Choose Your Spiritual Practice

Practice of the Week
Choose Your Spiritual Practice
“You create a path of your own by looking within yourself and listening to your soul, cultivating your own ways of experiencing the sacred and then practicing it. Practicing until you make it a song that sings you." (Sue Monk Kidd)
The "Practice of the Week" has offered many practices to help in the development of mental, psychological, and spiritual health, flourishing, and joy.
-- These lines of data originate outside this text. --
import Summits.QuantumFields.BalabanUV.T4Continuum.Support.MinimalActionRefine
import Summits.QuantumFields.BalabanUV.T4Continuum.Support.AveragingDeficitTransport
import Summits.QuantumFields.BalabanUV.T4Continuum.Support.GaugeFieldPerturbation
import Literature.MathematicalPhysics.QuantumFieldTheory.Balaban1983to89.B8Ineq132
import Literature.Analysis.Complex.RungeUnits
import HarnessLib

/-!
# T⁴ programme, node NE3 (η-rate of the minimisers) — THE ACTION SANDWICH, dictionary item S3-D6: BAŁABAN's CLASS (6)
# AS PRINTED (plaquette condition (1.7) AND lattice-current condition (1.9) of B8) versus the tree's `sfClass`

NE3 formalisation swarm `b2b-balaban-t4-ne3-formalise-*` of the cell `pub-balaban`, unit `b2b-balaban-t4-ne3-formalise-leaf-04`
(LEAF PROVER 04, gen 2), sub-row **S3-D6** of `t4/formal/NE3/LEAVES.md` (typer ρ34∕ρ35; menu item of the row owner
t4-ne3-p1-g18: «type B11's class (6) AS PRINTED incl. the lattice current condition (1.9) and settle the inclusion
`(6)_{ε₀} ⊇ sfClass ε′`», feeding `MinimalActionClassAgnostic`'s binder `hsub`; DIVERGENCE D-s3-1).

WHAT IS PRINTED (renders read as images; NOTHING below is a hypothesis of any theorem — context only).
[Balaban1985RegularSpaces] (B8), p. 76 (1.1): «(D^{η*}_{U,μ}F)(x) = η⁻¹(R(U(x,x−ηe_μ))F(x−ηe_μ) − F(x))», «R(U)X = UXU⁻¹»;
(1.2): «(D^{η*}_U F)_μ(x) = Σ_{ν<μ} (D^{η*}_{U,ν}F_{νμ})(x) − Σ_{ν>μ} (D^{η*}_{U,ν}F_{μν})(x)»; p. 77 (1.7):
«|U(∂p) − 1| < α₀L^{−2j} for p ∈ Ω_j», (1.9): «|(D^{η*}_U ∂U)(b)| < α₀L^{−2j}(L^jη)^{−1} for b ∈ Ω_j, j = 0, 1, …, k».
[Balaban1985Variational] (B11), p. 278 (2): the same two conditions with `ε₀` («= ε₀η²(L^jη)^{−2}», «= ε₀η²(L^jη)^{−3}»),
`η = L^{−k}` ((5)), and (6): the variational class `𝔘_k({Ω_j}, ε₀) ∩ 𝔅_k(𝔅_k, V)`.
ALL OF THIS IS ALREADY TYPED IN THE TREE and is imported BY NAME, not re-typed: `B8Ineq132.plaqF` (`U(∂p_{μν}(x))`),
`B8Ineq132.covDeriv η` ((1.1) second line, WITH the printed `η⁻¹`), `B8Ineq132.covDiv η` ((1.2)), `B8Ineq132.CondAt`
((1.7)+(1.9) at one level), `B8Ineq132.InAk L k η α Ω` (= `𝔄_k({Ω_j}, α₀)` = B11's `𝔘_k({Ω_j}, ε₀)`).

WHAT THIS FILE TYPES AND PROVES (the everywhere-small-field case `Ω_j = T_η` for all `j`, `η = (L^k)⁻¹`):
§1 `ClassSix d L N ε₀ k` := { `U(N)`-valued, `(N·L^k)`-periodic, `InAk L k (L^k)⁻¹ ε₀ (fun _ ↦ univ) U` } — a SET (the
   first factor of (6) on the torus; B11's `𝔅_k(𝔅_k, V)` factor is the tree's `MinimalActionSandwich.admissible`);
   asserted for nothing.  At the binding level `j = k` the two thresholds are BOTH `ε₀/(L^k)²` while `covDiv` carries
   `η⁻¹ = L^k`: the current condition asks the transported DIFFERENCES of adjacent plaquette variables to be
   `< ε₀/(L^k)³` — ONE POWER finer than the plaquette condition;
§2 generic bookkeeping: (1.7)+(1.9) at the top level give all levels on the torus (`inAk_univ_of_condAt`, print p. 77
   «if these conditions hold for some j = l, then they hold for all j < l»); `‖covDiv η U μ x‖ ≤ |η|⁻¹·(d−1)·t` when every
   transported plaquette difference at the bond is `≤ t` (`norm_covDiv_le`);
§3 `classSix_subset_sfClass` (the class (6) is the SMALLER set);
§4 THE CRUDE ROUTE AND THE k-DEPENDENCE IT FORCES: from `SmallField U a` alone each difference is `≤ 2a`, so
   `U ∈ sfClass ε′ k → U ∈ ClassSix ε₀ k` holds under `2(d−1)·ε′·L^k < ε₀ ∧ ε′ < ε₀` (`mem_classSix_of_sfClass_level`) —
   `ε′ = O(ε₀L^{−k})`, NO k-uniform `ε′(ε₀, d)`: the menu item's inclusion `(6)_{ε₀} ⊇ sfClass ε′` is NOT available
   k-uniformly (FINDING journal l.10647; independently leaf-09 g2 G-ne3leaf09g2-1 and leaf-05 g3 l.10705, with abelian
   witnesses); (1.9) is a REGULARITY condition, not a smallness condition;
§5 THE k-UNIFORM INCLUSION THAT IS TRUE: for unitary `U` with `SmallField U a`, `a ≤ 1/4`, each transported difference
   is `≤ 2·‖covGrad U (flux U)‖` (`U(∂p) = exp F(p)`, `exp` is 2-Lipschitz on the `½`-ball, unitary transport is an
   isometry), hence **`mem_classSix_of_regularSup`**: `RegularSup d L N b c k U`, `b ≤ 1/4`, `b < ε₀`, `2(d−1)c < ε₀`
   ⇒ `U ∈ ClassSix d L N ε₀ k` for EVERY `k` with the SAME `ε₀` — met by the sandwich's REFINED competitor (output of
   `SmoothRefine`, which carries `RegularSup`); the AVERAGED competitor `rescale L (bavg L U)` needs a transport of
   the CURRENT under block averaging (B8 Prop. 3 ∕ B7 (128)–(129) TYPE) = the skeleton's located risk (r3), untouched here;
§6 non-vacuity: the flat configuration lies in `ClassSix ε₀ k` for every `ε₀ > 0`.

HONEST FRAMING.  A dictionary item of finite-T⁴ bookkeeping (rung (B)+1 of the cell's ladder); NOTHING is asserted about
Bałaban's minimisers; printed sentences enter ONLY docstrings and the SHAPE of `ClassSix` (through the tree's `InAk`); no
conditional of the cell (`BetaPertH`, (B), G-an2-4) occurs; **NE3 is NOT proved**; route (A)'s END stays «CONDITIONAL on
(H∃) [B11 Thm 1 TYPE]» over `sfClass`, and over class (6) AS PRINTED additionally on (r3); D-s3-1 is NOT closed — it is
REDUCED to (r3).  Finite T⁴ rung (B)+1; NOT infinite volume, NOT a mass gap, NOT the Clay problem, NOT summit progress.
ABSOLUTE RULE kept: no printed sentence is a hypothesis; `ClassSix` is a set, not a `Prop` fact; no `sorry`; axioms ⊆
{propext, Classical.choice, Quot.sound}.  PLACEMENT (human rule 2026-08-19): under `Summits/QuantumFields/BalabanUV/`.
HONEST DEPENDENCY: continuum YM on T⁴ ⇐ BetaPertH ∧ nine spine estimates (0/9 proved); BetaPertH ⇐ (D1) ∧ (D4) ∧ CAP+tail;
G-an2-4 gates asym, D1 and NE2/3/4.
-/

set_option autoImplicit false

open scoped BigOperators Matrix Matrix.Norms.L2Operator
open NormedSpace Finset

namespace Summit.QuantumFields.BalabanUV.T4Continuum.MinimalActionClassSix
The "Slogans to Live By" and the "Worth a Try/Occasional" practices are recommended for everyone. Other practices aren't for everyone but might be for you. Here's a partial listing of possible spiritual practices:

using prayer beads
attending peace vigils
listening to music
serving on the congregation’s Board of Trustees
walking a labyrinthe
antiracism work
writing letters to the editor
cardio kickboxing
bath time with your kids
saying “hello” to cashiers and clerks
teaching RE
washing dishes
taking a bubble bath
creating sacred space
tai chi
going to an art museum
making pottery
attending worship
caring for an ailing parent
writing haiku
playing an instrument
playing with children
hosting coffee hour
having dinner with friends
studying astronomy
singing in the choir
nature walks
going to a beach
martial arts
marching for social change
reciting mantras
e-mailing your governmental representatives
studying evolution

What Makes "Something I Do" into "A Spiritual Practice"?

Not every activity or pastime is a spiritual practice. The above activities might or might not be approached in a way that makes them a spiritual practice. It's a spiritual practice if it helps you cultivate spiritual development.

So how can you recognize spiritual development? Here are some symptoms of developing spirituality:
  • increased tendency to let things happen rather than make them happen;
  • more frequent attacks of smiling from the heart;
  • more frequent feelings of being connected with others and nature;
  • more frequent episodes of overwhelming appreciation;
  • decisions flow more from intention or spontaneity and less from fears based on past experience;
  • greater ability to enjoy each moment;
  • decreased worrying;
  • decreased interest in conflict, in interpreting the actions of others, in judging others, and in judging self;
  • increased nonjudgmental curiosity;
  • increased capacity to love without expecting anything in return;
  • increased receptivity to kindness offered and increased interest in extending kindness to others.
Gardening or marching for social change or playing an instrument might or might not cultivate these symptoms. If you find that an activity helps you have more of these symptoms, then that activity is a spiritual practice for you.

An activity is more likely to work as spiritual practice if you follow these four guidelines:
  1. engage the activity with mindfulness (see previous practice of the week, "cultivate mindfulness" HERE, and "be mindful" HERE).
  2. engage in the activity with intention of thereby cultivating spiritual development. As you do the activity -- or just before and just after -- reflect on your intention to manifest those symptoms of spiritual development in your life.
  3. engage the activity with a group that gathers expressly to do the activity in a way that cultivates spirituality. Group members share spiritual reflections before, during, or after doing the activity together.
  4. establish a foundation of spiritual orientation through the three base practices: (a) daily meditation (SEE HERE), (b) daily journaling (SEE HERE), and (c) daily spiritual study (SEE HERE). Painting, running, or reciting a mantra -- or whatever spiritual practice you choose -- will work better as a spiritual practice if you lay this foundation with three base practices that prepare the way for experiencing other activities as spiritual.
Choose an activity and adopt it as your spiritual practice!